━━━ Records for the task
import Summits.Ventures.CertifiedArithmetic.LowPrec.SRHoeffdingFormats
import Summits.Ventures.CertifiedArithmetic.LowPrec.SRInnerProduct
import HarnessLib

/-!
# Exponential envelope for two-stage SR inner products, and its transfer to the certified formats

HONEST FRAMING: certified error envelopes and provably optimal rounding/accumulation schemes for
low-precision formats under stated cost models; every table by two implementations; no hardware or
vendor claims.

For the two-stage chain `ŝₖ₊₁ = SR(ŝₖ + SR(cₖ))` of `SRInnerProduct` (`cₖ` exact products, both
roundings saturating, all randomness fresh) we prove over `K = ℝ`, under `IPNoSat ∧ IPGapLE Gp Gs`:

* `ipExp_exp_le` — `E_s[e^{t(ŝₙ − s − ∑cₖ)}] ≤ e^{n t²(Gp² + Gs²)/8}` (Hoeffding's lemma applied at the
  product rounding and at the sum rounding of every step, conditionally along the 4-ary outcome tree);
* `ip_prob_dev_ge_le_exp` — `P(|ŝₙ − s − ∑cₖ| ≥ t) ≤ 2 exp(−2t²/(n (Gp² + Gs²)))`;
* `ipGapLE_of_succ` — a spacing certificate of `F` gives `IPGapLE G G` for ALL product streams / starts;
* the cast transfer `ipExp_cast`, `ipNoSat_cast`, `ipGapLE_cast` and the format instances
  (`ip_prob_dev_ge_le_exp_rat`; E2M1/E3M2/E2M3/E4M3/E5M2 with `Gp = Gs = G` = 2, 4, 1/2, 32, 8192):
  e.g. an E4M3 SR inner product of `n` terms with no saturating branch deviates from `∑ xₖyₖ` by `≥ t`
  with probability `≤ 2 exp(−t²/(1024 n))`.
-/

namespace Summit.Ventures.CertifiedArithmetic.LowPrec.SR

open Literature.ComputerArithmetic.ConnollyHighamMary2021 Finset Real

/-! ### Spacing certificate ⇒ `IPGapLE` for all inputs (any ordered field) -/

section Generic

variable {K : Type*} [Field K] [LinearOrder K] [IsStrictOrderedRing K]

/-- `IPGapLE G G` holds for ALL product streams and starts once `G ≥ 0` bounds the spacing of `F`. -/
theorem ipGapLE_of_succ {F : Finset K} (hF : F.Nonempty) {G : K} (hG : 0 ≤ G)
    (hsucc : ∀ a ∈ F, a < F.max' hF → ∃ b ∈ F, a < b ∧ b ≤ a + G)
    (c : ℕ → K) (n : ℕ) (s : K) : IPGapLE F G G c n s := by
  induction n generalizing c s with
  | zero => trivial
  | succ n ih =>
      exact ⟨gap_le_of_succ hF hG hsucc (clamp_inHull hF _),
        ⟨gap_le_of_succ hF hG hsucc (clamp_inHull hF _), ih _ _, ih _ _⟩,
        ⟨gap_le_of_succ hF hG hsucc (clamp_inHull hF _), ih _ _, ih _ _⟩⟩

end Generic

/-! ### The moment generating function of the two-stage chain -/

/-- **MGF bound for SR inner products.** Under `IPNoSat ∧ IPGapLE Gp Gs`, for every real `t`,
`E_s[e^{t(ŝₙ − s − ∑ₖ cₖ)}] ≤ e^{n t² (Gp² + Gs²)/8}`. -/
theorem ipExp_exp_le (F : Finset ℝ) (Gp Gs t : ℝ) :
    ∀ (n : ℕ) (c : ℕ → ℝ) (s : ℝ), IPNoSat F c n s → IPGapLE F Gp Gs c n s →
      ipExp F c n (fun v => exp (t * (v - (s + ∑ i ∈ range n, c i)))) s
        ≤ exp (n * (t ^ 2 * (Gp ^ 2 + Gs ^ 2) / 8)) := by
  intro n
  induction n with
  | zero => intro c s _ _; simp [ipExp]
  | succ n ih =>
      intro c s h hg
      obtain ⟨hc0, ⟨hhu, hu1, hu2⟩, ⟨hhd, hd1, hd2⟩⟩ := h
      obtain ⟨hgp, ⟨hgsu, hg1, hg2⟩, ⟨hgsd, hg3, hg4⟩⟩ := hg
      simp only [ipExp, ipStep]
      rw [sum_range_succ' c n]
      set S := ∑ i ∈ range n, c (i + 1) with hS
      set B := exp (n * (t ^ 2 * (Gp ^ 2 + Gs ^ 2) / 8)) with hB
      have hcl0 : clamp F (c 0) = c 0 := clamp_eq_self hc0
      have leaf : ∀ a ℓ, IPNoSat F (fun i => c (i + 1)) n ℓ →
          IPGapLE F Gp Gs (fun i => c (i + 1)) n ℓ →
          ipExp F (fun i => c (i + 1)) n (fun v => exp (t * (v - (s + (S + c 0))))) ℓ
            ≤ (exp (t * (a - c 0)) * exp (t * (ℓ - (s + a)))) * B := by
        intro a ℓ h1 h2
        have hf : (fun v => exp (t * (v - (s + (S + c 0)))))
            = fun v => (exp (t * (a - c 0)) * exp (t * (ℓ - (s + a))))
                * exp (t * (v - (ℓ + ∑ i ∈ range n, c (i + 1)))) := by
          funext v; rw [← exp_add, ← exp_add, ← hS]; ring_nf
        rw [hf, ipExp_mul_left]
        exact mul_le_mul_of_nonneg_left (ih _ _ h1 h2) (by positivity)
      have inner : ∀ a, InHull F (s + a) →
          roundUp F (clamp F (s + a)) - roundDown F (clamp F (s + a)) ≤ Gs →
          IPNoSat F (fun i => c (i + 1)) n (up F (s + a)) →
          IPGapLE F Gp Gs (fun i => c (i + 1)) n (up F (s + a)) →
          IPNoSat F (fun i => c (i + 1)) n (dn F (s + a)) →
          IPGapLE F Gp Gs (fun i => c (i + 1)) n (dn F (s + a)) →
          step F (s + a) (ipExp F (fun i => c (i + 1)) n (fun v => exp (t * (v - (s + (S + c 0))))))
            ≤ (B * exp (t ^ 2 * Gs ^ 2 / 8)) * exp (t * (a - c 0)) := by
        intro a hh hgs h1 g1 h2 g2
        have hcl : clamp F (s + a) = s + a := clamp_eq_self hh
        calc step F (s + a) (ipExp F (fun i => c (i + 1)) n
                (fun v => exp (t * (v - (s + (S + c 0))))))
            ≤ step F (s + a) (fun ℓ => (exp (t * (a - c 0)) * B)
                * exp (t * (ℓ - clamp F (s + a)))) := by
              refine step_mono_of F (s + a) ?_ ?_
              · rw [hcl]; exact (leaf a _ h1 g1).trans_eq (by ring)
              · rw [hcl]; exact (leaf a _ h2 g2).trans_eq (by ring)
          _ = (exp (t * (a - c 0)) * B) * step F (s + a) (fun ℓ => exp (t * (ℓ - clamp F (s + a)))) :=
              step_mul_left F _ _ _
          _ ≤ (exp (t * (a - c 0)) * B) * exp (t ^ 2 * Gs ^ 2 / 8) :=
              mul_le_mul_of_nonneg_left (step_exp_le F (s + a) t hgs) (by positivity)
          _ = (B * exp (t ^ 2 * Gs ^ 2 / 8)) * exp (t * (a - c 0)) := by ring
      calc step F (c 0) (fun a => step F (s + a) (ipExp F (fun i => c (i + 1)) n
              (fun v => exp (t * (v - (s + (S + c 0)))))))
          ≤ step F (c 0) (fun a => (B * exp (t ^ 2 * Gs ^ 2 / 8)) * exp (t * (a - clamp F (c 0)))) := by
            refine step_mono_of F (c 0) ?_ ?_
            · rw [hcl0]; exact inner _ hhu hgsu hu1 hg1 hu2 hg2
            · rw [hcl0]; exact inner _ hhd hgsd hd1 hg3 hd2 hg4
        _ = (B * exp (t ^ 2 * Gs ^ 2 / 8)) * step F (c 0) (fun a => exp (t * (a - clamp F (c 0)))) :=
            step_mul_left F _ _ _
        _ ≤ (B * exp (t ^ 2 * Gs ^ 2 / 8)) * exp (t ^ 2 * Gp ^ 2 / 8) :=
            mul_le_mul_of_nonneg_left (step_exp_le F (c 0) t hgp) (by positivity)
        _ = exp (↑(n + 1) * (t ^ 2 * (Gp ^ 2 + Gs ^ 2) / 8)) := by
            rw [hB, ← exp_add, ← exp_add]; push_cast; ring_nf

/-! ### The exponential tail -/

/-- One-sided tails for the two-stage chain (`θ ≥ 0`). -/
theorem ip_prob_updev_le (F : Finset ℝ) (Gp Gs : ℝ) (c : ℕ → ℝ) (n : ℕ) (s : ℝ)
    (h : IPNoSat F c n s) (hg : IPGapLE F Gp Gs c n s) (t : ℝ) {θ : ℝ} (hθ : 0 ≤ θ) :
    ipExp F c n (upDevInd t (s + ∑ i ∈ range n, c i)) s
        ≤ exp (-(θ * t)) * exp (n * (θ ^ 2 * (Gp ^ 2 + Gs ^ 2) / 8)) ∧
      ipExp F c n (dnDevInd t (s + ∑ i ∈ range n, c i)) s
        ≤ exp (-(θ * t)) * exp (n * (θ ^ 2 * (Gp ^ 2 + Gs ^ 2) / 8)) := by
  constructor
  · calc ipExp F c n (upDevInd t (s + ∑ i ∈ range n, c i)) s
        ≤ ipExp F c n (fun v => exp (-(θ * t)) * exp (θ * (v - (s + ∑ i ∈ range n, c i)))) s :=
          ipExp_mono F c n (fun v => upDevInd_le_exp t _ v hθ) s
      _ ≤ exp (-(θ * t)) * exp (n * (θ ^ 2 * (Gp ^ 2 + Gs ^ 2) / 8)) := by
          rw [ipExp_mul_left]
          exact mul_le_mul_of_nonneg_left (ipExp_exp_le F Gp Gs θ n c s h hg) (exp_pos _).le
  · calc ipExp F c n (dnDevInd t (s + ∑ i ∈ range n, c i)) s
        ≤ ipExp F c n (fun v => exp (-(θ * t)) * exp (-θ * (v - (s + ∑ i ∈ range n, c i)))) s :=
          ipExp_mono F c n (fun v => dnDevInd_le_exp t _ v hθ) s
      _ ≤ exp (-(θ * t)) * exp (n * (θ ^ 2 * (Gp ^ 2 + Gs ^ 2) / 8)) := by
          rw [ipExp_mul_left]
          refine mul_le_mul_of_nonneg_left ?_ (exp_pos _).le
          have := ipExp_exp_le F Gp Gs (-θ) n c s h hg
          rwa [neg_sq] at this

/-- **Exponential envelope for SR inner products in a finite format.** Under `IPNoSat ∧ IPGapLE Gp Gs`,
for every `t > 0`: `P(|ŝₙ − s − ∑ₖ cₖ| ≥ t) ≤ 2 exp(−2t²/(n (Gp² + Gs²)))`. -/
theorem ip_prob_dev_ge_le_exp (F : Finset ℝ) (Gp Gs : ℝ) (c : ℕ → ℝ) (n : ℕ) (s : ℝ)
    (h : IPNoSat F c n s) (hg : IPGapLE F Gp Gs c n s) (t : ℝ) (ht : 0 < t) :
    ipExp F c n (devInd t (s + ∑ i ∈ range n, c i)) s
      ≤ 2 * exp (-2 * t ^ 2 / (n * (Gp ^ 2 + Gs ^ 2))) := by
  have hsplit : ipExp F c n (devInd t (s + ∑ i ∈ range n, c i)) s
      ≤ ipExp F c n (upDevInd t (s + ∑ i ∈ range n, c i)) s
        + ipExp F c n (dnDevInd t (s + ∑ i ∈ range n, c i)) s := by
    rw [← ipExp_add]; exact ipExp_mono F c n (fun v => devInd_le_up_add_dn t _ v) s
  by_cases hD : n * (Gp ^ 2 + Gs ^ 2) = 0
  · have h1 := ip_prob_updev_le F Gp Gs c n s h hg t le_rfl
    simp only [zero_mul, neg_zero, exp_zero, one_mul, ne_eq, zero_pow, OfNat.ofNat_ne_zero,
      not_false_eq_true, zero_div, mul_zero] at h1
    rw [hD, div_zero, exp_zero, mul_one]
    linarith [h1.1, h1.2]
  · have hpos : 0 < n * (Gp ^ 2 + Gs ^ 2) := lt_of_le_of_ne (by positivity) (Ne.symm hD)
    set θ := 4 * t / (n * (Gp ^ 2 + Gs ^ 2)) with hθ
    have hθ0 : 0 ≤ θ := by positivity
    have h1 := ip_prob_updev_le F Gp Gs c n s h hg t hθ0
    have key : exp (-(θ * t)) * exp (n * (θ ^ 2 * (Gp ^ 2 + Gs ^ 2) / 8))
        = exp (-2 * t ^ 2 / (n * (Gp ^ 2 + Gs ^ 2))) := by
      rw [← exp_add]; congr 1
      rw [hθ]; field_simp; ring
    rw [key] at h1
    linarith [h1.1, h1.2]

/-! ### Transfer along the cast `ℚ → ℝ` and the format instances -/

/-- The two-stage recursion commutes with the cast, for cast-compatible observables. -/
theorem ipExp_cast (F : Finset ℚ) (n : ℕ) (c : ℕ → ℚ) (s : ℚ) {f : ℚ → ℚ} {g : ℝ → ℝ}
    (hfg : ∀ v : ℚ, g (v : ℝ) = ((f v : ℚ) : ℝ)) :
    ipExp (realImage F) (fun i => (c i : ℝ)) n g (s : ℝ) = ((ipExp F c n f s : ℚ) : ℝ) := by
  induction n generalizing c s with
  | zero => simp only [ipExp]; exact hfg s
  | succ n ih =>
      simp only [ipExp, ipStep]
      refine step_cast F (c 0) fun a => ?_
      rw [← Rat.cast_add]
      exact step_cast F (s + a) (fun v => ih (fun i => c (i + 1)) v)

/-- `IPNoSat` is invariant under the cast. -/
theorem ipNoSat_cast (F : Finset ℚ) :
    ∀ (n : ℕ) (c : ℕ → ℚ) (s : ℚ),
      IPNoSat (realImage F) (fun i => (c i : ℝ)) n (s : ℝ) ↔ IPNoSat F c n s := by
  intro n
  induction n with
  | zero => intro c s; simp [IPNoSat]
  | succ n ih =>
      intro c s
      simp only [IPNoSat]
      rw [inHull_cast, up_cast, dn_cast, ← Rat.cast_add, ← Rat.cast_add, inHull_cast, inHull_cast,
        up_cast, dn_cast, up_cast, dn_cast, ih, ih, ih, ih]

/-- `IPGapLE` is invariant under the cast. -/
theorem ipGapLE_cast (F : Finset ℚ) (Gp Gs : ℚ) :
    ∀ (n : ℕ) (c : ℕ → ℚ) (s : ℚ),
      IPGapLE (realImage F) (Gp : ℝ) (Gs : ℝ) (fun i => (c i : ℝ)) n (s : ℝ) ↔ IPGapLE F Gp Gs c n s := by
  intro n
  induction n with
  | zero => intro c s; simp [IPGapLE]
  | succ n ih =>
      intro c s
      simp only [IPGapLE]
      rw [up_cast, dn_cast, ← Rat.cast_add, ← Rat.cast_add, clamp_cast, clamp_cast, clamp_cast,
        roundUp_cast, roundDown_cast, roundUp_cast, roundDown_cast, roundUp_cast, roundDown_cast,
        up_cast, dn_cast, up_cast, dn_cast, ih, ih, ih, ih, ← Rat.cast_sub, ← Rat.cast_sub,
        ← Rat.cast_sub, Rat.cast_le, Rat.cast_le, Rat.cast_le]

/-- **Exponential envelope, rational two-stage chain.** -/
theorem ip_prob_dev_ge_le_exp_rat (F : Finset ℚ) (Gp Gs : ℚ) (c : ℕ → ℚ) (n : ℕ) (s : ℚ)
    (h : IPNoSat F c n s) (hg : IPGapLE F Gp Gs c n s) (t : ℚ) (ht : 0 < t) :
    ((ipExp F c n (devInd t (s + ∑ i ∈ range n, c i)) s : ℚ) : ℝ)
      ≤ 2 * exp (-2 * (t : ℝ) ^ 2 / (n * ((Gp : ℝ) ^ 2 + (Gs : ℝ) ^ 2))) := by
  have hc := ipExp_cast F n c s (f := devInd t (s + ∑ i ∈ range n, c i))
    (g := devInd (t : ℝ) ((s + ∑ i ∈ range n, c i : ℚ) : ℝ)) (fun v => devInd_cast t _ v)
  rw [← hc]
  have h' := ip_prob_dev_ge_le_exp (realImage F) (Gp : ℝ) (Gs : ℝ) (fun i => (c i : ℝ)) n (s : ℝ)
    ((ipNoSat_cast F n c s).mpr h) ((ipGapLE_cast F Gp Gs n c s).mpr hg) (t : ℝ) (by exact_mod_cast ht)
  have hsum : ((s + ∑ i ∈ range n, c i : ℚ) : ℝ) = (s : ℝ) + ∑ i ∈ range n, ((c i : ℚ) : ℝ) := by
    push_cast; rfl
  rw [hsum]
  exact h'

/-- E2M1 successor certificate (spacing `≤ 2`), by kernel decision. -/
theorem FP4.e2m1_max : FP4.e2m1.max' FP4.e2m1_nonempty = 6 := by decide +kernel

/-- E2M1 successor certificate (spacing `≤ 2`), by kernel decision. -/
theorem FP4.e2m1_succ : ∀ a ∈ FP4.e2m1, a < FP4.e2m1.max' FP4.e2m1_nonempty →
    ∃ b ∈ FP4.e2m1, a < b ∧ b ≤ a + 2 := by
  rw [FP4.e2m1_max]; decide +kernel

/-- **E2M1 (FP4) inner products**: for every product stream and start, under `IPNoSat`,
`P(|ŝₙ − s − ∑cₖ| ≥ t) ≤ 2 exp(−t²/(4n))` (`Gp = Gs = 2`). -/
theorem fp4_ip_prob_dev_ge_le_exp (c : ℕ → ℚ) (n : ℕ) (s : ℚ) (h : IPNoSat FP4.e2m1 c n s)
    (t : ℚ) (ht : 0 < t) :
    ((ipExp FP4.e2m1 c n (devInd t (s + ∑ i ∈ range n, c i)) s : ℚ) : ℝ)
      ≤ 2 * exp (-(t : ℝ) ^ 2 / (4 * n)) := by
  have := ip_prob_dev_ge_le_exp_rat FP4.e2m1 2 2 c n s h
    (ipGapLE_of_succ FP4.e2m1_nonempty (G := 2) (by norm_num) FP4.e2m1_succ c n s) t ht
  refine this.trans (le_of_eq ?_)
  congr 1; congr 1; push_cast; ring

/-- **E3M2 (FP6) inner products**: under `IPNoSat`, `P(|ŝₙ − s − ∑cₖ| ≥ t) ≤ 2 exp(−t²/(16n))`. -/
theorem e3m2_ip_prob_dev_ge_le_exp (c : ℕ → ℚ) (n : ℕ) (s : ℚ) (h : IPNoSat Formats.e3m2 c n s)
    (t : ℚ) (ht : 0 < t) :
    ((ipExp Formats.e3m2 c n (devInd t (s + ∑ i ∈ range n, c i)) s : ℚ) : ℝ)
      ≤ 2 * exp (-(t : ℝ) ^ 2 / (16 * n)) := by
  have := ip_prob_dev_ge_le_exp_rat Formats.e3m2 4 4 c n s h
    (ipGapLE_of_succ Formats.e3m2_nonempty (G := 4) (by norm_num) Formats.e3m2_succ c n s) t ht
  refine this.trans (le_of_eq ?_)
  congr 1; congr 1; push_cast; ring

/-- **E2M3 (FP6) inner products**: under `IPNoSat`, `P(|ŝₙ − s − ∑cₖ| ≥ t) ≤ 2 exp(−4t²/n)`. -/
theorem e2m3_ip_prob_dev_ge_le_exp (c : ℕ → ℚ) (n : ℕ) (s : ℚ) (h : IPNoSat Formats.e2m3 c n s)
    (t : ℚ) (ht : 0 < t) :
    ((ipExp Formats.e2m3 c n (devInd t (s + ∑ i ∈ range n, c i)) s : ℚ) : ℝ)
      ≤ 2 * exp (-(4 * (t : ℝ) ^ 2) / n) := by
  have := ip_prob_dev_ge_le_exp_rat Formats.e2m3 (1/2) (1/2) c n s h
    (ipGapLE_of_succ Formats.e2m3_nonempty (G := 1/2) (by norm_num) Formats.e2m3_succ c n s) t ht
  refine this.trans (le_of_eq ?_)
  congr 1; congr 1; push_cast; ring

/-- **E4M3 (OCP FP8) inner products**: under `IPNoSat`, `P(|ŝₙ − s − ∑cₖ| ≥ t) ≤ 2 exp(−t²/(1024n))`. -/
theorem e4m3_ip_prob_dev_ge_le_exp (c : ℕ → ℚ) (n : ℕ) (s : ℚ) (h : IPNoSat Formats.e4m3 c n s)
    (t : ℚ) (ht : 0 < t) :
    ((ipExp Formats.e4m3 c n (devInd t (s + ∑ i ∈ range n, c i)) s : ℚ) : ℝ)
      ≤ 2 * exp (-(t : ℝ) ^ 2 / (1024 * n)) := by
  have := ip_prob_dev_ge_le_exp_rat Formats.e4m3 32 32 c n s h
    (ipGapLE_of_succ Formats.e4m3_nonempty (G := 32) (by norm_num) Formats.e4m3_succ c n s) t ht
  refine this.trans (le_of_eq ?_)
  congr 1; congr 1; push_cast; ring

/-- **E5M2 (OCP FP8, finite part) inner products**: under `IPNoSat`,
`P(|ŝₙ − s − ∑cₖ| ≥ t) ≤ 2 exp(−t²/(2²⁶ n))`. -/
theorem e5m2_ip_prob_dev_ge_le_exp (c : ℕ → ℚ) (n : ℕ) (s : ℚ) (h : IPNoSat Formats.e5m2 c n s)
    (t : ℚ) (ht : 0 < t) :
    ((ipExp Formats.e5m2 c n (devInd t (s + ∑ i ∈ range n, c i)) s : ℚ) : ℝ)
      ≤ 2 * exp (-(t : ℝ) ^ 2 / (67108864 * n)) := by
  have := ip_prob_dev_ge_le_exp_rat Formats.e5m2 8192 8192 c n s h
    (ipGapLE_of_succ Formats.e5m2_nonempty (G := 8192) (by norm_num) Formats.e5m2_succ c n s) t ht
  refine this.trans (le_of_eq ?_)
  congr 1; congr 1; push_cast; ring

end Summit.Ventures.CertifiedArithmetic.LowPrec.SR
━━━━━━
Exercise brief:
Send back an exact copy of only the lines from the line with "product rounding and" up to and including the line with "streams / starts;" in the data above.

Task solution:
  product rounding and at the sum rounding of every step, conditionally along the 4-ary outcome tree);
* `ip_prob_dev_ge_le_exp` — `P(|ŝₙ − s − ∑cₖ| ≥ t) ≤ 2 exp(−2t²/(n (Gp² + Gs²)))`;
* `ipGapLE_of_succ` — a spacing certificate of `F` gives `IPGapLE G G` for ALL product streams / starts;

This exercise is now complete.